***** Material to process
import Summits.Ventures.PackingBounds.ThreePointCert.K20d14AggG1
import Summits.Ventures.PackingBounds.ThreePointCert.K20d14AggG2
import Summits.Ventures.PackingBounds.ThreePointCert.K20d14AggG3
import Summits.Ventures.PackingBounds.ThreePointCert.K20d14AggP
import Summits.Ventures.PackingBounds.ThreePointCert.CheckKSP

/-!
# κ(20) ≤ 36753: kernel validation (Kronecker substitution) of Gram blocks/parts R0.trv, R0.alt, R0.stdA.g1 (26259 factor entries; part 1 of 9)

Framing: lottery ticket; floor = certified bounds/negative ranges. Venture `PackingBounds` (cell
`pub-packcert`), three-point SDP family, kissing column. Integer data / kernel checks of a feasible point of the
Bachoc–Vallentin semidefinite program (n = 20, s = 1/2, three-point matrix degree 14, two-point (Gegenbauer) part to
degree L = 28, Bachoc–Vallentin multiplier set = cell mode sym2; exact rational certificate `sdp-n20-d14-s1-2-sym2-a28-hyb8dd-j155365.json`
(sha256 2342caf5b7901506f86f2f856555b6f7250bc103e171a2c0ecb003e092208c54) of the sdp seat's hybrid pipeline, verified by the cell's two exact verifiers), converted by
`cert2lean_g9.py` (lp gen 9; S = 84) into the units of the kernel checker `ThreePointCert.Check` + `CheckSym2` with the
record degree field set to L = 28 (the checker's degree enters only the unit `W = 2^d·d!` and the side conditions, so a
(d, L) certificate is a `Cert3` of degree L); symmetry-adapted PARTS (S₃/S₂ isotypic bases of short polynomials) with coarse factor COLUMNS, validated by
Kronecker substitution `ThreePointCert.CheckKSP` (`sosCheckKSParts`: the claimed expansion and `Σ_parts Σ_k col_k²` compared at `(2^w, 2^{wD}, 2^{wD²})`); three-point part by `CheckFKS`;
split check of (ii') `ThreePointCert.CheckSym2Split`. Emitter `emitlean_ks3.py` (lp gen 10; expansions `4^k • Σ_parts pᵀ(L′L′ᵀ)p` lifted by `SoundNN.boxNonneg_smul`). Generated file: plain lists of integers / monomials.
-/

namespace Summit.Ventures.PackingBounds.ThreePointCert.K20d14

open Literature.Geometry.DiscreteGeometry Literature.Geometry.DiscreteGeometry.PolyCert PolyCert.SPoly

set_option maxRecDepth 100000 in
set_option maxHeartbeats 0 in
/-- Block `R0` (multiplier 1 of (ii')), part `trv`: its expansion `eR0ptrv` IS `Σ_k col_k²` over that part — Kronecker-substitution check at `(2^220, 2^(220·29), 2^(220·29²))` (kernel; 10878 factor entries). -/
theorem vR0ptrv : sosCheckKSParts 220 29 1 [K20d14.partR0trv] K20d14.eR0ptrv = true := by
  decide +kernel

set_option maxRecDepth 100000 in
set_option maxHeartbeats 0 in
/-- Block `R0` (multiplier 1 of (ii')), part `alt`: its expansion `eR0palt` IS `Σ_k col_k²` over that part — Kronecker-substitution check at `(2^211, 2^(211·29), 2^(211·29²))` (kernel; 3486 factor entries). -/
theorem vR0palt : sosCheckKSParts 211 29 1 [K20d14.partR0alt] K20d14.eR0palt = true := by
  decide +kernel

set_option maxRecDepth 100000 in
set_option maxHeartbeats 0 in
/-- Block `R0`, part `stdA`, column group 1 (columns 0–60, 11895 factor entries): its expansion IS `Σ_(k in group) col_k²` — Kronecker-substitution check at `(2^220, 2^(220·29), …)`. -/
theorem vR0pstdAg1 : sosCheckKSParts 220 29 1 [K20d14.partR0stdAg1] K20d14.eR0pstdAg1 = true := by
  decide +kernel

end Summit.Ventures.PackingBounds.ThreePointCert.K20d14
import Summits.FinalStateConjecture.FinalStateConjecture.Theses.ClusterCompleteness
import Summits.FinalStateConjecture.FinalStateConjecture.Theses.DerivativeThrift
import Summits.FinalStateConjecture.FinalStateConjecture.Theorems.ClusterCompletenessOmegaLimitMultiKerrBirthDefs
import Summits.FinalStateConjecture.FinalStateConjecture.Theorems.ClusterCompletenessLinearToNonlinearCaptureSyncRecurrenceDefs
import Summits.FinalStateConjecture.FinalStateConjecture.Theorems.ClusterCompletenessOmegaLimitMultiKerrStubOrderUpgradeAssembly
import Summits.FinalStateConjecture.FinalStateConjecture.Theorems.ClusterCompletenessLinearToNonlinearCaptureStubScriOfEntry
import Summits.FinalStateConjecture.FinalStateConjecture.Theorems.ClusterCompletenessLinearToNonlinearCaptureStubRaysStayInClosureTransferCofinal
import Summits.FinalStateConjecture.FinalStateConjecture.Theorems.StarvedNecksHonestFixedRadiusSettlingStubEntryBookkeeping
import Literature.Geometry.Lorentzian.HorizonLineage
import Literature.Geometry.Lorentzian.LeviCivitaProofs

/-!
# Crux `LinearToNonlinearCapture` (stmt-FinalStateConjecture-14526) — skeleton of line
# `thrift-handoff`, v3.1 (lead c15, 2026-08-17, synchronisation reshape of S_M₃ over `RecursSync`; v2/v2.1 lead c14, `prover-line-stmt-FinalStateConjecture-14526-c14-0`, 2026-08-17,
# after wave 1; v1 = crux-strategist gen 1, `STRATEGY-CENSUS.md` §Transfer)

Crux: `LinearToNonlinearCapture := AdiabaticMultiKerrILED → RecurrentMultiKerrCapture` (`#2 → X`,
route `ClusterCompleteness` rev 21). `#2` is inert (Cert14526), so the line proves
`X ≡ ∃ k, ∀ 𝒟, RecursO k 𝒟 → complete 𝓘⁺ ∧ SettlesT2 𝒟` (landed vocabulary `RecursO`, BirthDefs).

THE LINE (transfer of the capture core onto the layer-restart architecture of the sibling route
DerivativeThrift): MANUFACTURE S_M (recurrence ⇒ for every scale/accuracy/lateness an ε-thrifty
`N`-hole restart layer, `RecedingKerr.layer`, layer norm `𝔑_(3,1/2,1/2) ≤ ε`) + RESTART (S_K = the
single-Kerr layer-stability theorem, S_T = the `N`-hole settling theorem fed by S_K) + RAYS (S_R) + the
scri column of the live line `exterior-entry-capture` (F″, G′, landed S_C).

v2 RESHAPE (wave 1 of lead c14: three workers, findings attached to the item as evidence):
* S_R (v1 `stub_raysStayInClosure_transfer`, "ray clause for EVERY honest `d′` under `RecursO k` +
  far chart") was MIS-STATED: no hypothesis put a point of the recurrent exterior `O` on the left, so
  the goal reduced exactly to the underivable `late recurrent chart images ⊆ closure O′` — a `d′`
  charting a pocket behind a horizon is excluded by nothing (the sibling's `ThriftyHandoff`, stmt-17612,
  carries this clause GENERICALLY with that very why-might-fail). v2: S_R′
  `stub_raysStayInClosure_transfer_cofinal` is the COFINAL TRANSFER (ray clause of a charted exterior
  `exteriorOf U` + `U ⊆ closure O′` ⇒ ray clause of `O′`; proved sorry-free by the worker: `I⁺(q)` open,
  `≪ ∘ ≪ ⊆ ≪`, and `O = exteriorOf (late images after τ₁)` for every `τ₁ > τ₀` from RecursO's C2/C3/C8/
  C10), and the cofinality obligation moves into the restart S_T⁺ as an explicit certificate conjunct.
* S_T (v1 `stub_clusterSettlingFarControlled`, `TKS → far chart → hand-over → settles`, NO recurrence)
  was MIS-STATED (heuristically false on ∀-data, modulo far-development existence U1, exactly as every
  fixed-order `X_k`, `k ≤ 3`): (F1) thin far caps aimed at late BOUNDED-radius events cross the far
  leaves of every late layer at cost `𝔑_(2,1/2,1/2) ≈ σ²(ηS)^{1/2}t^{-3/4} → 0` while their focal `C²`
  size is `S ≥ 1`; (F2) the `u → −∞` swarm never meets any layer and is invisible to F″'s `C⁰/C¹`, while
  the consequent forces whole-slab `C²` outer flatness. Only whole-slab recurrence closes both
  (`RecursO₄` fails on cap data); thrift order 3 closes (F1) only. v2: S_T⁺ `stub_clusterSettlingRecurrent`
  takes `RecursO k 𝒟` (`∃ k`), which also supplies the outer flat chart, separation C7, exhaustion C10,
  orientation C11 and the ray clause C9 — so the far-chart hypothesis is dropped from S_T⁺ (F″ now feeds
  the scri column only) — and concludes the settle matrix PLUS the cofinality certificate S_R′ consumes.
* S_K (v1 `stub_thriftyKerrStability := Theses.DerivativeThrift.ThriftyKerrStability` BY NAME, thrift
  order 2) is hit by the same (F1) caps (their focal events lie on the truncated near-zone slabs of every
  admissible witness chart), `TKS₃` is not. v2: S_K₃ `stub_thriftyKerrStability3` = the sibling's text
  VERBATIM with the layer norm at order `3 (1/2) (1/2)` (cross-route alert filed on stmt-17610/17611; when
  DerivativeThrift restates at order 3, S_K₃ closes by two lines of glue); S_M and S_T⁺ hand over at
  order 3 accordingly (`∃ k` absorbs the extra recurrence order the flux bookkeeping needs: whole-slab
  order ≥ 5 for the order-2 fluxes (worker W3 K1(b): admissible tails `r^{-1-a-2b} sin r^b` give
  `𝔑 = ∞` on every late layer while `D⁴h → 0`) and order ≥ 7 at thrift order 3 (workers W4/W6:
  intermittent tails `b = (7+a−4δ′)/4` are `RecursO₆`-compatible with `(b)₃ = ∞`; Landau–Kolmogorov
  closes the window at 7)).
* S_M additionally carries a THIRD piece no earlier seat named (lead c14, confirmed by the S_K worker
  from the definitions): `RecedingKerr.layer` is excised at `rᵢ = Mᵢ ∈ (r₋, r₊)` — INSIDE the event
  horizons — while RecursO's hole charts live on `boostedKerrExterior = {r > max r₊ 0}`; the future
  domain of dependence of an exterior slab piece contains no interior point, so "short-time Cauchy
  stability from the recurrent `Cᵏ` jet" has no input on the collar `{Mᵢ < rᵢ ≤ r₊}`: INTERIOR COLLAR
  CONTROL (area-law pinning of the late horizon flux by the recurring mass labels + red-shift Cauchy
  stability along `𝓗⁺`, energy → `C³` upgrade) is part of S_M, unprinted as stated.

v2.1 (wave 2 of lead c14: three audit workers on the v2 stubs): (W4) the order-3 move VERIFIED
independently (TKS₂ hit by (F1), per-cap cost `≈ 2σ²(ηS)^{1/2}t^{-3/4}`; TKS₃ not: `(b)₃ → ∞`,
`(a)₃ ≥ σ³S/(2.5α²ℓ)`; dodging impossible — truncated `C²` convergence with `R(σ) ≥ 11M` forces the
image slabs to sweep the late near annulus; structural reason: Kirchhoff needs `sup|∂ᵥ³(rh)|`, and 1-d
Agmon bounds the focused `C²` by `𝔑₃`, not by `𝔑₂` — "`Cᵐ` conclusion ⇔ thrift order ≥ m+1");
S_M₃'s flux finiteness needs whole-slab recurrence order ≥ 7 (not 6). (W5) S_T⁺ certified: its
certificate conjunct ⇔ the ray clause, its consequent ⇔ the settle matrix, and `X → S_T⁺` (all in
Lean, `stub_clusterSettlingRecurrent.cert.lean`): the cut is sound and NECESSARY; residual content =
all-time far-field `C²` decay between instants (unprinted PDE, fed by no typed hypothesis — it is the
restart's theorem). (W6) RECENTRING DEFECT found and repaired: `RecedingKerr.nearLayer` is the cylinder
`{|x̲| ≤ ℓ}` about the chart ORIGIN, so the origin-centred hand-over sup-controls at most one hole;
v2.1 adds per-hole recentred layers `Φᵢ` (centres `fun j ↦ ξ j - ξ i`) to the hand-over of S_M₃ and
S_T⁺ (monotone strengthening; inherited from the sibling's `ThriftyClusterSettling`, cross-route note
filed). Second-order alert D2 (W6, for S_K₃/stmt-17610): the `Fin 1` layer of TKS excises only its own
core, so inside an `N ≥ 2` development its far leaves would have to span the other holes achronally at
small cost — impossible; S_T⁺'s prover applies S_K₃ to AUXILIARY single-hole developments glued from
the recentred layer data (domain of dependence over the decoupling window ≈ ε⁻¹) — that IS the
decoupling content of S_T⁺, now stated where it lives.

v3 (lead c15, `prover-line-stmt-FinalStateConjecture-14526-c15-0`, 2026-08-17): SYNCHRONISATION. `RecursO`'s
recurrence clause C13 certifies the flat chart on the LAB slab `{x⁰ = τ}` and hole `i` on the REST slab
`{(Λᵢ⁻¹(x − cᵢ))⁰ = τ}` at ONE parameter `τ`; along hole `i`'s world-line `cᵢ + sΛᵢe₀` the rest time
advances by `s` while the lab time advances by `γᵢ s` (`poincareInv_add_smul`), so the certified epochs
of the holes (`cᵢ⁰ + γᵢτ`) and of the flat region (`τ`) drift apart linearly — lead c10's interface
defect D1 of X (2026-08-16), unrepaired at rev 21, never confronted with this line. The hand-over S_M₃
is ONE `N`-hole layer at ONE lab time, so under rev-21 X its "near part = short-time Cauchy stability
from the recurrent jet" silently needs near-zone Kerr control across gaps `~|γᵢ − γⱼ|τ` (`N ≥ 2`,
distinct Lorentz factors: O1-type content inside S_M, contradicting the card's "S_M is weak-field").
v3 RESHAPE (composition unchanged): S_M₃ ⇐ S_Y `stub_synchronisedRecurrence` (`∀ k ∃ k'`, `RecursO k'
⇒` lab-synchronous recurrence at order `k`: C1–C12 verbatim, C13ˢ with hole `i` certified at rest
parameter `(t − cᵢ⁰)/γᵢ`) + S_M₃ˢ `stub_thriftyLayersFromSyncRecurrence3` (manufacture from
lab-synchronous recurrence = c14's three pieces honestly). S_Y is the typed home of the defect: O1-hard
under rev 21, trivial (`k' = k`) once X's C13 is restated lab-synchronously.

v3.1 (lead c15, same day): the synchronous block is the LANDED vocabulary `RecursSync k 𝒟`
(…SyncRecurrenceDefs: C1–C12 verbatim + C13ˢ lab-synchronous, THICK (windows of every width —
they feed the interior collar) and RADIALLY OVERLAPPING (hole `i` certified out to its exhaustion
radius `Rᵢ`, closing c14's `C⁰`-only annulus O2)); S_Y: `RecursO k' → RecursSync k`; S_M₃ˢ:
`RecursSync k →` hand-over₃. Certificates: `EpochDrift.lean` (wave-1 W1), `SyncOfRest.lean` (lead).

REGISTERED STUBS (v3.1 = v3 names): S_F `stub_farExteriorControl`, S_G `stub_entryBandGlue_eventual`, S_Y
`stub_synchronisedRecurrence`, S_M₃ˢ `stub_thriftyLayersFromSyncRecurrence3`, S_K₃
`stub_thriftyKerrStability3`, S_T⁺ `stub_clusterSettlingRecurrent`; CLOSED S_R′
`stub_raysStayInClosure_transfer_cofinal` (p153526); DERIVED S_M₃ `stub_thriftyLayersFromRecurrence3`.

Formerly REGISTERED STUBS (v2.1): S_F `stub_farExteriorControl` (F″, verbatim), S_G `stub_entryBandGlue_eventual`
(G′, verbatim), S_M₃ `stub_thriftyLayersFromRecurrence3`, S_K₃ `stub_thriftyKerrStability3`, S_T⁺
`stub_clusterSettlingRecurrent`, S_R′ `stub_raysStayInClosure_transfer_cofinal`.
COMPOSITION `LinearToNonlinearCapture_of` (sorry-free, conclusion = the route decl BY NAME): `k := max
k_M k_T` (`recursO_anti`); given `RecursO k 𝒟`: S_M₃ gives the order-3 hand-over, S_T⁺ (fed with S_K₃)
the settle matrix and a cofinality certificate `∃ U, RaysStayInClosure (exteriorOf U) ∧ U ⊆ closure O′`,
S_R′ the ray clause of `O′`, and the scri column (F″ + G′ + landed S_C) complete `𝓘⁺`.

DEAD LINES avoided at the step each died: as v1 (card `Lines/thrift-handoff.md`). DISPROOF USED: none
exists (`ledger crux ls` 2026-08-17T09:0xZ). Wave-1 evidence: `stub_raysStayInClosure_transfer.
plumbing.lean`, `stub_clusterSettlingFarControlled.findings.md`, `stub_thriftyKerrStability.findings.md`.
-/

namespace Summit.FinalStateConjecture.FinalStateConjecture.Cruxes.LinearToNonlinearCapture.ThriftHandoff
**********
● Assignment
Look through the data above and return exactly the lines from the one that contains "restart's theorem). (W6)" to the one that contains "filed). Second-order alert", inclusive, with nothing else.

● Solution for this task
restart's theorem). (W6) RECENTRING DEFECT found and repaired: `RecedingKerr.nearLayer` is the cylinder
`{|x̲| ≤ ℓ}` about the chart ORIGIN, so the origin-centred hand-over sup-controls at most one hole;
v2.1 adds per-hole recentred layers `Φᵢ` (centres `fun j ↦ ξ j - ξ i`) to the hand-over of S_M₃ and
S_T⁺ (monotone strengthening; inherited from the sibling's `ThriftyClusterSettling`, cross-route note
filed). Second-order alert D2 (W6, for S_K₃/stmt-17610): the `Fin 1` layer of TKS excises only its own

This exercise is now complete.